Who’s behind these very similar sounding bills (or the similar spate of court cases aimed at excluding trans girls from high school sports)? Primarily, three groups, according to Strangio:

  1. Alliance Defending Freedom (ADF), an SPLC-designated hate group that recently appointed Supreme Court Justice Amy Coney Barrett has ties to;
  2. the American Legislative Exchange Council (ALEC); or
  3. the Heritage Foundation

Many of these conservative organizations have been at the forefront of a movement to expand the first amendment free exercise clause—a movement that many fear would roll back decades of hard-fought civil rights gains in reproductive health care and LGBTQ rights, among other issues.

LGBTQ Rights on a National Level: Bills to Watch Out For

On a national level, LGBTQ advocates are keeping an eye on the Equality Act—an act that, if passed, would amend the Civil Rights Act of 1964 to include protections from discrimination on the basis sexual orientation.
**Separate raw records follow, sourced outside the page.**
/- Copyright: the b2b-balaban cell (near-miss cell 7), T⁴-continuum fan-out, lineage t4-ne7b-p1 (node U5c COUNT
member).  Released under the licence of the surrounding project. -/
import Summits.QuantumFields.BalabanUV.T4Continuum.Support.HistoryRealisePrint

/-!
# Realised histories, MEMORY-AGNOSTIC FORM (repair core R-41-a of the located model finding F-ne7bleaf01g24-1): the
renewal clause asks only what the count consumes — condition (i) at the readiness index and pendency before it — so
that NO READINESS CONVENTION (frozen memory, current memory, any memory bounded by the frozen one) enters the carriers
(owner module of row NE7b, lineage `t4-ne7b-p1` gen 41, ruling R-OWNER-41-1; sibling of row S1b's `HistoryRealise`
(leaf-08, p209120) and of the print-exact core `HistoryRealisePrint` (owner, p246311), which it imports and does not
modify)

Summits-side support leaf of the T⁴-continuum cell (rung (B)+1 on a FINITE torus only; NOT infinite volume, NOT the
mass gap, NOT the Clay statement; NOT a proof of the spine estimate NE7b, which is the cell's OWN estimate, NOT PRINTED
and NOT PROVED).  [folklore] finite combinatorics in the ℤᵈ index model over `HistoryRealise` ∕ `HistoryRealisePrint`
(`orbit`, `Stops`, `PendingAt`, `PendingBefore`, `Realises`, `RealisesP`) and `HistoryWindows`; nothing printed is
asserted, no `def … : Prop` fact of Bałaban's, no cite-tagged hypothesis, zero `sorry`.  B15 = [Balaban1989LargeFieldI]
pp. 177, 198 and B16 = [Balaban1989LargeFieldII] pp. 383–387 are manuscripts UNDER AUDIT; the sentences quoted LOCATE
the construction steps the clauses transcribe (renders re-read as images by the owner 2026-08-21, journal R-OWNER-41-1).

WHY (the located finding, MODEL side — nothing here says print is wrong).  Row S1b's `Stops L s R t₀ Z k := StopAt 100
(R t₀) ⊤ (orbit …) k` reads condition (ii)'s memory `N` at the LAST EVENT `t₀` of the line and keeps it; print reads it
at the level at which the readiness test is made: «the domain S^K(Z), considered as a domain in the lattice of the
scale L^{−(j+K)}, satisfies the conditions (i), (ii), with N = R_j» for «Z a component of Z_j» (B16 p. 384, the
statement re-made at every level through (1.83)); «the last product is over components of Z_j satisfying the
conditions (i), (ii), for which some large fields are created during the preparatory steps» (p. 383, under (1.79));
«These two conditions can be satisfied by N to the positive power of log g_k^{−2}» (B15 p. 198, `k` the level the
𝐑-operation acts on); and «in some steps the number R_k decreases by the factor L^{−1}» (B15 p. 177).  The two
readings agree while `R` is constant on a line's quiet interval and differ across a drop.  Rather than twin the whole
carrier chain for the current-memory convention, THIS FILE removes the convention from the realisation predicate: a
RENEWAL at `h + 1` of a line with last event `t` is realised iff `t < h`, the line's image at `h` satisfies condition
(i) (`CondI 100`), the line did NOT stop (frozen memory `R t`) at any index `< h − t`, and the new domain is the image
at `h + 1`.  Every readiness convention whose memory at relative index `k` is at most `R t` (frozen: `= R t`; print's
current: `R (t + k) ≤ R t` for non-increasing `R`) implies these three facts, and they are exactly what row S1b's
window argument consumes (`stopAt_restart` needs condition (i) at `h − t` only; `renew_lt_reach` needs pendency before
`h` only).  Birth and join clauses are `RealisesP`'s, token for token.

WHAT IS DEFINED AND PROVED.  §1 **`RealisesW L s R : PGen (Pt d × Finset (Pt d)) → Finset (Pt d) → Prop`**;
**`realisesW_of_realisesP`**, `realisesW_of_realises` (the landed predicates imply the weak one); `realisesW_renew_of_stopAt`
(a renewal justified by a stop for ANY memory, plus frozen pendency before, is `RealisesW`-realised — the lemma every
convention instantiates).  §2 **`exists_stop_lt_reach_W`** (every `RealisesW`-realised history stops strictly inside its
booked life — the print-exact core's proof verbatim, the renewal case reading `t < h` and condition (i) off the clause).
§3 the displays: **`lt_reach_of_pendingBefore_W`**, `lt_reach_of_pendingAt_W`, `renew_lt_reach_W`, `joinInLife_of_realisesW`,
`adm_of_realisesW`.  §4 root anchors: `rootAnchor_mem_rootRegion_W`, `rootAnchor_ne_of_disjoint_W`, `rootRegion_faceConnected_W`, `rootStep_le_lastStep_of_realisesW`.
§5 sanity: the unit region is `RealisesW`-realised; a numeric instance of `exists_stop_lt_reach_W`; the abstract shape
of a renewal that is `RealisesW`- but not `RealisesP`-realisable (condition (i) at `h` without a frozen-memory stop there).

HONEST.  MODEL repair core only: the carriers `RealisedDomains*P` ∕ `RealisedReading*P` and the ENDs still quote
`RealisesP` (their W-twins are the downstream half of R-41-a — INTERFACE REQUESTS IR-41-4∕-5∕-6, not here); located open
point G-M4-1 (fresh touching clusters: the birth clause still asks `FaceConnected`) untouched; NE7b NOT proved; spine
0∕9.  HONEST DEPENDENCY (cell): continuum YM on T⁴ ⇐ BetaPertH ∧ nine spine estimates (0/9 proved); BetaPertH ⇐ (D1) ∧
(D4) ∧ CAP+tail; G-an2-4 gates asym, D1 and NE2/3/4.  This file changes none of it. -/

open Finset
open Literature.MathematicalPhysics.QuantumFieldTheory.Balaban1983to89
open Literature.MathematicalPhysics.QuantumFieldTheory.Balaban1983to89.B13ScaleTransfer
open Literature.MathematicalPhysics.QuantumFieldTheory.Balaban1983to89.TreeLength
open Literature.MathematicalPhysics.QuantumFieldTheory.Balaban1983to89.B16SProfile
open Literature.MathematicalPhysics.QuantumFieldTheory.Balaban1983to89.B16StoppingRule
open Literature.MathematicalPhysics.QuantumFieldTheory.Balaban1983to89.B16MergeGeometry
open Literature.MathematicalPhysics.QuantumFieldTheory.Balaban1983to89.B16MergeHorizon
open T4PersistenceDictionary
open Summit.QuantumFields.BalabanUV.T4Continuum.HistoryAdmissible
open Summit.QuantumFields.BalabanUV.T4Continuum.HistoryWindows
open Summit.QuantumFields.BalabanUV.T4Continuum.HistoryRealise
open Summit.QuantumFields.BalabanUV.T4Continuum.HistoryRealisePrint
While Biden has vowed to pass the act in his first 100 days, the passage of the act hinges on a Democratic Senate (which in turn hinges on the upcoming Georgia runoff election).

In the Senate, we also see the “Protection of Women and Girls in Sports Act,” which would deprive schools of federal funding if they let trans girls compete on the team that matches their gender. The act, which has been in committee since January 2020, was sponsored by Kelly Loeffler (R-Ga.), whose contested seat will be decided by the January runoff election. 

While June’s ruling in Bostock determined that Title VII of the Civil Rights Act does apply to gender identity and sexual orientation discrimination, whether this applies to the realm of sports and Title IX is a matter of debate.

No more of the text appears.